◆ **What the exercise asks**: Below are the entries to work from; restate word for word the portion that opens with the line containing "equal determinants (2" and closes with the line containing "have h0 := congrArg", keeping both.

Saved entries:

import Summits.MatrixMultiplication.MatrixMultiplication.Theorems.SoloInformedValTwoBlockCriterion

/-!
# Face inequalities for two-block configurations, II: the patterns `(a,a,b)` and `(a,b,b)`

Solo-informed MatrixMultiplication, gen 77 (dossier `paper/val-superlinear.md` §15.8 (k)); companion of
`SoloInformedValTwoBlockFaces` (pattern `(a,b,a)`).  For two complete blocks `X_a × Y_a × Z_a` (identity potentials
in a finite abelian group `G`) with the additive TPP:

* pattern `(1,1,2)` (`CrossFree X₁ Y₁ Y₁ Z₁ Z₂ X₂`) makes `Z₂ − X₂` disjoint from a translate of `Y₁ − X₁ + Z₁`,
  whence `|X₁||Y₁||Z₁| + |Z₂||X₂| ≤ |G|` (`AddTPP.volume_add_faceZX_le`);
* pattern `(1,2,2)` (`CrossFree X₁ Y₁ Y₂ Z₂ Z₂ X₂`) makes `X₁ − Y₁` disjoint from a translate of `X₂ − Y₂ + Z₂`,
  whence `|X₂||Y₂||Z₂| + |X₁||Y₁| ≤ |G|` (`AddTPP.volume_add_faceXY_le`).

Consequently in a superlinear pair (`|G| < v₁ + v₂`) one gets `|Y₂| ≥ 2` and `|Z₁| ≥ 2`
(`AddTPP.two_le_card_Y_of_superlinear`, `AddTPP.two_le_card_Z_of_superlinear`); together with part I and the
block/index symmetry, every side of both blocks is at least two.

Elementary; no `sorry`.
-/

namespace Summit.MatrixMultiplication.MatrixMultiplication.Theorems.SoloVal

open Finset

section TwoBlockFacesB

variable {G : Type*} [AddCommGroup G] [DecidableEq G]

/-- Under the additive TPP the map `(x, y, z) ↦ g + (y - x + z)` is injective on `X × Y × Z`. -/
theorem AddTPP.card_image_translate₂ {X Y Z : Finset G} (h : AddTPP X Y Z) (g : G) :
    ((X ×ˢ Y ×ˢ Z).image (fun t => g + (t.2.1 - t.1 + t.2.2))).card = X.card * Y.card * Z.card := by
  have hinj : Set.InjOn (fun t : G × G × G => g + (t.2.1 - t.1 + t.2.2)) ↑(X ×ˢ Y ×ˢ Z) := by
    rintro ⟨x, y, z⟩ hm ⟨x', y', z'⟩ hm' heq
    simp only [Finset.coe_product, Set.mem_prod, Finset.mem_coe] at hm hm'
    have heq' : y - x + z = y' - x' + z' := add_left_cancel heq
    have h0 : (x' - y') + (y - z') + (z - x) = 0 := by
      rw [← sub_eq_zero] at heq'
      calc (x' - y') + (y - z') + (z - x) = y - x + z - (y' - x' + z') := by abel
        _ = 0 := heq'
    obtain ⟨hx, hy, hz⟩ := h hm'.1 hm.1 hm'.2.1 hm.2.1 hm'.2.2 hm.2.2 h0
    rw [hx, hy, hz]
  rw [Finset.card_image_of_injOn hinj, Finset.card_product, Finset.card_product, Nat.mul_assoc]

/-- Under the additive TPP the map `(x, y, z) ↦ g + (x - y + z)` is injective on `X × Y × Z`. -/
theorem AddTPP.card_image_translate₃ {X Y Z : Finset G} (h : AddTPP X Y Z) (g : G) :
    ((X ×ˢ Y ×ˢ Z).image (fun t => g + (t.1 - t.2.1 + t.2.2))).card = X.card * Y.card * Z.card := by
  have hinj : Set.InjOn (fun t : G × G × G => g + (t.1 - t.2.1 + t.2.2)) ↑(X ×ˢ Y ×ˢ Z) := by
    rintro ⟨x, y, z⟩ hm ⟨x', y', z'⟩ hm' heq
    simp only [Finset.coe_product, Set.mem_prod, Finset.mem_coe] at hm hm'
    have heq' : x - y + z = x' - y' + z' := add_left_cancel heq
    have h0 : (x - y) + (y' - z') + (z - x') = 0 := by
      rw [← sub_eq_zero] at heq'
      calc (x - y) + (y' - z') + (z - x') = x - y + z - (x' - y' + z') := by abel
        _ = 0 := heq'
    obtain ⟨hx, hy, hz⟩ := h hm.1 hm'.1 hm.2.1 hm'.2.1 hm'.2.2 hm.2.2 h0
    rw [hx, hy, hz]
  rw [Finset.card_image_of_injOn hinj, Finset.card_product, Finset.card_product, Nat.mul_assoc]

/-- Under the additive TPP (and `Y` non-empty) the map `(z, x) ↦ z - x` is injective on `Z × X`. -/
theorem AddTPP.card_image_sub_ZX {X Y Z : Finset G} (h : AddTPP X Y Z) (hY : Y.Nonempty) :
    ((Z ×ˢ X).image (fun p => p.1 - p.2)).card = Z.card * X.card := by
  obtain ⟨y₀, hy₀⟩ := hY
  have hinj : Set.InjOn (fun p : G × G => p.1 - p.2) ↑(Z ×ˢ X) := by
    rintro ⟨z, x⟩ hm ⟨z', x'⟩ hm' heq
    simp only [Finset.coe_product, Set.mem_prod, Finset.mem_coe] at hm hm'
    have heq' : z - x = z' - x' := heq
    have h0 : (x' - y₀) + (y₀ - z') + (z - x) = 0 := by
      rw [← sub_eq_zero] at heq'
      calc (x' - y₀) + (y₀ - z') + (z - x) = z - x - (z' - x') := by abel
        _ = 0 := heq'
    obtain ⟨hx, -, hz⟩ := h hm'.2 hm.2 hy₀ hy₀ hm'.1 hm.1 h0
    rw [hx, hz]
  rw [Finset.card_image_of_injOn hinj, Finset.card_product]

/-- Under the additive TPP (and `Z` non-empty) the map `(x, y) ↦ x - y` is injective on `X × Y`. -/
theorem AddTPP.card_image_sub_XY {X Y Z : Finset G} (h : AddTPP X Y Z) (hZ : Z.Nonempty) :
    ((X ×ˢ Y).image (fun p => p.1 - p.2)).card = X.card * Y.card := by
  obtain ⟨z₀, hz₀⟩ := hZ
  have hinj : Set.InjOn (fun p : G × G => p.1 - p.2) ↑(X ×ˢ Y) := by
    rintro ⟨x, y⟩ hm ⟨x', y'⟩ hm' heq
    simp only [Finset.coe_product, Set.mem_prod, Finset.mem_coe] at hm hm'
    have heq' : x - y = x' - y' := heq
    have h0 : (x - y) + (y' - z₀) + (z₀ - x') = 0 := by
      rw [← sub_eq_zero] at heq'
      calc (x - y) + (y' - z₀) + (z₀ - x') = x - y - (x' - y') := by abel
        _ = 0 := heq'
    obtain ⟨hx, hy, -⟩ := h hm.1 hm'.1 hm.2 hm'.2 hz₀ hz₀ h0
    rw [hx, hy]
  rw [Finset.card_image_of_injOn hinj, Finset.card_product]

/-- FACE INEQUALITY, pattern `(1,1,2)`: `|X₁||Y₁||Z₁| + |Z₂||X₂| ≤ |G|`. -/
theorem AddTPP.volume_add_faceZX_le [Fintype G] {X₁ Y₁ Z₁ X₂ Y₂ Z₂ : Finset G}
    (h1 : AddTPP X₁ Y₁ Z₁) (h2 : AddTPP X₂ Y₂ Z₂) (hY₁ : Y₁.Nonempty) (hY₂ : Y₂.Nonempty)
    (hc : CrossFree X₁ Y₁ Y₁ Z₁ Z₂ X₂) :
    X₁.card * Y₁.card * Z₁.card + Z₂.card * X₂.card ≤ Fintype.card G := by
  obtain ⟨y₀, hy₀⟩ := hY₁
  set S := (X₁ ×ˢ Y₁ ×ˢ Z₁).image (fun t => -y₀ + (t.2.1 - t.1 + t.2.2)) with hS
  set B := (Z₂ ×ˢ X₂).image (fun p => p.1 - p.2) with hB
  have hSc : S.card = X₁.card * Y₁.card * Z₁.card := h1.card_image_translate₂ (-y₀)
  have hBc : B.card = Z₂.card * X₂.card := h2.card_image_sub_ZX hY₂
  have hdisj : Disjoint S B := by
    rw [Finset.disjoint_left]
    intro g hgS hgB
    rw [hS, Finset.mem_image] at hgS
    rw [hB, Finset.mem_image] at hgB
    obtain ⟨⟨x, y, z⟩, hm, rfl⟩ := hgS
    obtain ⟨⟨z', x'⟩, hm', heq⟩ := hgB
    simp only [Finset.mem_product] at hm hm'
    have heq' : z' - x' = -y₀ + (y - x + z) := heq
    refine hc hm.1 hm.2.1 hy₀ hm.2.2 hm'.1 hm'.2 ?_
    rw [heq']
    abel
  calc X₁.card * Y₁.card * Z₁.card + Z₂.card * X₂.card = (S.disjUnion B hdisj).card := by
        rw [Finset.card_disjUnion, hSc, hBc]
    _ ≤ Fintype.card G := Finset.card_le_univ _

/-- FACE INEQUALITY, pattern `(1,2,2)`: `|X₂||Y₂||Z₂| + |X₁||Y₁| ≤ |G|`. -/
theorem AddTPP.volume_add_faceXY_le [Fintype G] {X₁ Y₁ Z₁ X₂ Y₂ Z₂ : Finset G}
    (h1 : AddTPP X₁ Y₁ Z₁) (h2 : AddTPP X₂ Y₂ Z₂) (hZ₁ : Z₁.Nonempty) (hZ₂ : Z₂.Nonempty)
    (hc : CrossFree X₁ Y₁ Y₂ Z₂ Z₂ X₂) :
    X₂.card * Y₂.card * Z₂.card + X₁.card * Y₁.card ≤ Fintype.card G := by
  obtain ⟨z₀, hz₀⟩ := hZ₂
  set S := (X₂ ×ˢ Y₂ ×ˢ Z₂).image (fun t => -z₀ + (t.1 - t.2.1 + t.2.2)) with hS
  set B := (X₁ ×ˢ Y₁).image (fun p => p.1 - p.2) with hB
  have hSc : S.card = X₂.card * Y₂.card * Z₂.card := h2.card_image_translate₃ (-z₀)
  have hBc : B.card = X₁.card * Y₁.card := h1.card_image_sub_XY hZ₁
  have hdisj : Disjoint S B := by
    rw [Finset.disjoint_left]
    intro g hgS hgB
    rw [hS, Finset.mem_image] at hgS
    rw [hB, Finset.mem_image] at hgB
    obtain ⟨⟨x', y', z⟩, hm, rfl⟩ := hgS
    obtain ⟨⟨x, y⟩, hm', heq⟩ := hgB
    simp only [Finset.mem_product] at hm hm'
    have heq' : x - y = -z₀ + (x' - y' + z) := heq
    refine hc hm'.1 hm'.2 hm.2.1 hm.2.2 hz₀ hm.1 ?_
    rw [heq']
    abel
  calc X₂.card * Y₂.card * Z₂.card + X₁.card * Y₁.card = (S.disjUnion B hdisj).card := by
        rw [Finset.card_disjUnion, hSc, hBc]
    _ ≤ Fintype.card G := Finset.card_le_univ _

/-- Superlinear pair, pattern `(1,1,2)`: `|Y₂| ≥ 2`. -/
theorem AddTPP.two_le_card_Y_of_superlinear [Fintype G] {X₁ Y₁ Z₁ X₂ Y₂ Z₂ : Finset G}
    (h1 : AddTPP X₁ Y₁ Z₁) (h2 : AddTPP X₂ Y₂ Z₂) (hY₁ : Y₁.Nonempty) (hY₂ : Y₂.Nonempty)
    (hc : CrossFree X₁ Y₁ Y₁ Z₁ Z₂ X₂)
    (hsup : Fintype.card G < X₁.card * Y₁.card * Z₁.card + X₂.card * Y₂.card * Z₂.card) :
    2 ≤ Y₂.card := by
  have hf := h1.volume_add_faceZX_le h2 hY₁ hY₂ hc
  by_contra hlt
  have hle : X₂.card * Y₂.card * Z₂.card ≤ Z₂.card * X₂.card :=
    calc X₂.card * Y₂.card * Z₂.card = Y₂.card * (Z₂.card * X₂.card) := by ring
      _ ≤ 1 * (Z₂.card * X₂.card) := Nat.mul_le_mul_right _ (by omega)
      _ = Z₂.card * X₂.card := one_mul _
  omega

/-- Superlinear pair, pattern `(1,2,2)`: `|Z₁| ≥ 2`. -/
theorem AddTPP.two_le_card_Z_of_superlinear [Fintype G] {X₁ Y₁ Z₁ X₂ Y₂ Z₂ : Finset G}
    (h1 : AddTPP X₁ Y₁ Z₁) (h2 : AddTPP X₂ Y₂ Z₂) (hZ₁ : Z₁.Nonempty) (hZ₂ : Z₂.Nonempty)
    (hc : CrossFree X₁ Y₁ Y₂ Z₂ Z₂ X₂)
    (hsup : Fintype.card G < X₁.card * Y₁.card * Z₁.card + X₂.card * Y₂.card * Z₂.card) :
    2 ≤ Z₁.card := by
  have hf := h1.volume_add_faceXY_le h2 hZ₁ hZ₂ hc
  by_contra hlt
  have hle : X₁.card * Y₁.card * Z₁.card ≤ X₁.card * Y₁.card :=
    calc X₁.card * Y₁.card * Z₁.card = Z₁.card * (X₁.card * Y₁.card) := by ring
      _ ≤ 1 * (X₁.card * Y₁.card) := Nat.mul_le_mul_right _ (by omega)
      _ = X₁.card * Y₁.card := one_mul _
  omega

end TwoBlockFacesB

end Summit.MatrixMultiplication.MatrixMultiplication.Theorems.SoloVal
/-
Copyright (c) 2026 the pub-hodgecm-mathlib formalisation cell (harness21).  Prover seat hodgecm-mathlib-F0P3a-p07 (g15) ((Cnt2′) chair): «S3-ram» seeding wave
(LEAD F0P3a-plan (g13); (α) block-law keeper F0P3a-p06 (g16)), RULING (18)(1): the chair lemma «tr ∕ det of the two centred W-blocks agree» for the `stub_Zpair_pm_odd_A` assembler F0P3-p01 (g19); 2026-09-02.
-/
import Literature.NumberTheory.Rogawski1990.TypeTwoRamifiedFrameLiteralCentred   -- ★ p849231 (A-p19 (g29), (h1) FILE 2): `coe_inv_mul_scalar_mul_mul_eq_smul`, `coe_scalar_mul_eq_smul`; brings the J0diff vocabulary
import HarnessLib

/-!
# The ramified type-(2) transfer: the SPECTRAL TIE read on the two centred W-blocks — their `tr` and `det` (hence every residual invariant) AGREE (Rogawski 1990 §4.9)

Topic `NumberTheory/Rogawski1990`; namespace `Literature.NumberTheory.Rogawski1990` (+ `.SpectralTie` for the generic lemmas).  THEOREMS ONLY (no definition, no instance, no
notation, no named fact, no `sorry`); kernel lane `--supports stmt-HodgeConjecture-24833`.  Cell `pub/hodgecm-mathlib` (D-0151), crux H413; road «S3-ram» (count-neutral).
CONTEXT (chair RULINGS (17)(18)): the joint A-odd ∕ C cell `stub_Zpair_pm_odd_A` (assembler F0P3-p01 (g19)) applies F0P3a-p02 (g18)'s finite root law (★ p849444, heads
`natCard_params_blockFrame_null_eq'`, `two_mul_natCard_params_blockFrame_quadraticChar_eq'`) to BOTH roots and needs their residual W-block invariants `(τ, det′, disc)` to COINCIDE
(`hκJ` of ★ p849403 `crossLiteral_lineRelations'`).  Those invariants are functions of `(tr, det)` of the centred W-blocks `B₀ − 1` (hyperbolic, `B₀ = k⁻¹·(s·ĝ_w)·k`, ★ (h1) A-p19)
and `s•γ₁ − 1` (anisotropic, ★ (T2) F0P3-p01 centring), which THIS FILE equates from the spectral tie `charpoly γ₁ = charpoly ĝ_w` (the J0diff binder `hχ`).
* §1 generic (`SpectralTie.*`, any field): `trace_eq_of_charpoly_eq`, `det_eq_of_charpoly_eq` (2 × 2, via `Matrix.charpoly_fin_two` coefficients);
  `trace_smul_sub_one`, `det_smul_sub_one` (`tr(s•M − 1) = s·tr M − 2`, `det(s•M − 1) = s²·det M − s·tr M + 1`); `trace_units_conj_sub_one`, `det_units_conj_sub_one`
  (`k⁻¹(·)k` invariance); `trace_mul_self_fin_two` (`tr(M·M) = (tr M)² − 2·det M`); and the BLOCK-FRAME identities in F0P3a-p02's (B)-currency for `B = A⁻¹·Y·A` in block form with
  line value `B i₀ i₀ = λ`: `blockFrame_relTrace_eq` (`B_jj + B_ll − 2λ = tr Y − 3λ`), `two_mul_blockFrame_relDet_eq` (`2·(B_jl B_lj − (B_jj − λ)(B_ll − λ)) = tr(Y·Y) − (tr Y)² + 4λ·tr Y − 6λ²`).
* §2 the SOCKET corollary `trace_det_centred_blocks_agree_ram` (J0diff binders `γH γ₁ hχ` + (h1)'s `s k`): `tr(↑B₀ − 1) = tr(↑(scalar s·γ₁) − 1)`, `det(↑B₀ − 1) = det(↑(scalar s·γ₁) − 1)`,
  `tr((↑B₀ − 1)²) = tr((↑(scalar s·γ₁) − 1)²)`.
HONEST LABEL: HC_CM is proved only modulo the 2 remaining named inputs (hLiu418 24832, h413 24833) until rung 0 closes; elementary linear algebra, count-neutral.

## References
* [Rogawski1990] J. D. Rogawski, *Automorphic Representations of Unitary Groups in Three Variables*, Ann. of Math. Stud. 123 (1990), §4.9 pp. 54–56 (the two literals share `χ_g`).
* [LabesseLanglands1979] J.-P. Labesse, R. P. Langlands, *L-indistinguishability for SL(2)*, Canad. J. Math. 31 (1979), §2.
-/

set_option autoImplicit false

noncomputable section

open Matrix Polynomial NumberField IsDedekindDomain
open Literature.NumberTheory.Automorphic Literature.NumberTheory.Automorphic.UnitaryGroup Literature.NumberTheory.Automorphic.UnitaryLatticeTree
open scoped MatrixGroups

namespace Literature.NumberTheory.Rogawski1990

/-! ## §1 Generic linear algebra -/

namespace SpectralTie

variable {K : Type*} [Field K]

/-- Equal characteristic polynomials ⇒ equal traces (2 × 2). [cite: Rogawski1990, §4.9 p. 54] -/
theorem trace_eq_of_charpoly_eq {M N : Matrix (Fin 2) (Fin 2) K} (h : M.charpoly = N.charpoly) : M.trace = N.trace := by
  have h1 := congrArg (fun p : K[X] => p.coeff 1) h
  simp only [Matrix.charpoly_fin_two, coeff_add, coeff_sub, coeff_X_pow, coeff_C_mul, coeff_X_one, coeff_C] at h1
  norm_num at h1
  exact h1

/-- Equal characteristic polynomials ⇒ equal determinants (2 × 2). [cite: Rogawski1990, §4.9 p. 54] -/
theorem det_eq_of_charpoly_eq {M N : Matrix (Fin 2) (Fin 2) K} (h : M.charpoly = N.charpoly) : M.det = N.det := by
  have h0 := congrArg (fun p : K[X] => p.coeff 0) h
  simp only [Matrix.charpoly_fin_two, coeff_add, coeff_sub, coeff_X_pow, coeff_C_mul, coeff_X_zero, coeff_C] at h0
  norm_num at h0
  exact h0

/-- `tr(s•M − 1) = s·tr M − 2` (2 × 2). [cite: Rogawski1990, §4.9 p. 55] -/
theorem trace_smul_sub_one (s : K) (M : Matrix (Fin 2) (Fin 2) K) : (s • M - 1).trace = s * M.trace - 2 := by
  rw [Matrix.trace_fin_two, Matrix.trace_fin_two]
  simp only [Matrix.sub_apply, Matrix.smul_apply, smul_eq_mul, Matrix.one_apply_eq]
  ring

◆ **Your response**:
/-- Equal characteristic polynomials ⇒ equal determinants (2 × 2). [cite: Rogawski1990, §4.9 p. 54] -/
theorem det_eq_of_charpoly_eq {M N : Matrix (Fin 2) (Fin 2) K} (h : M.charpoly = N.charpoly) : M.det = N.det := by
  have h0 := congrArg (fun p : K[X] => p.coeff 0) h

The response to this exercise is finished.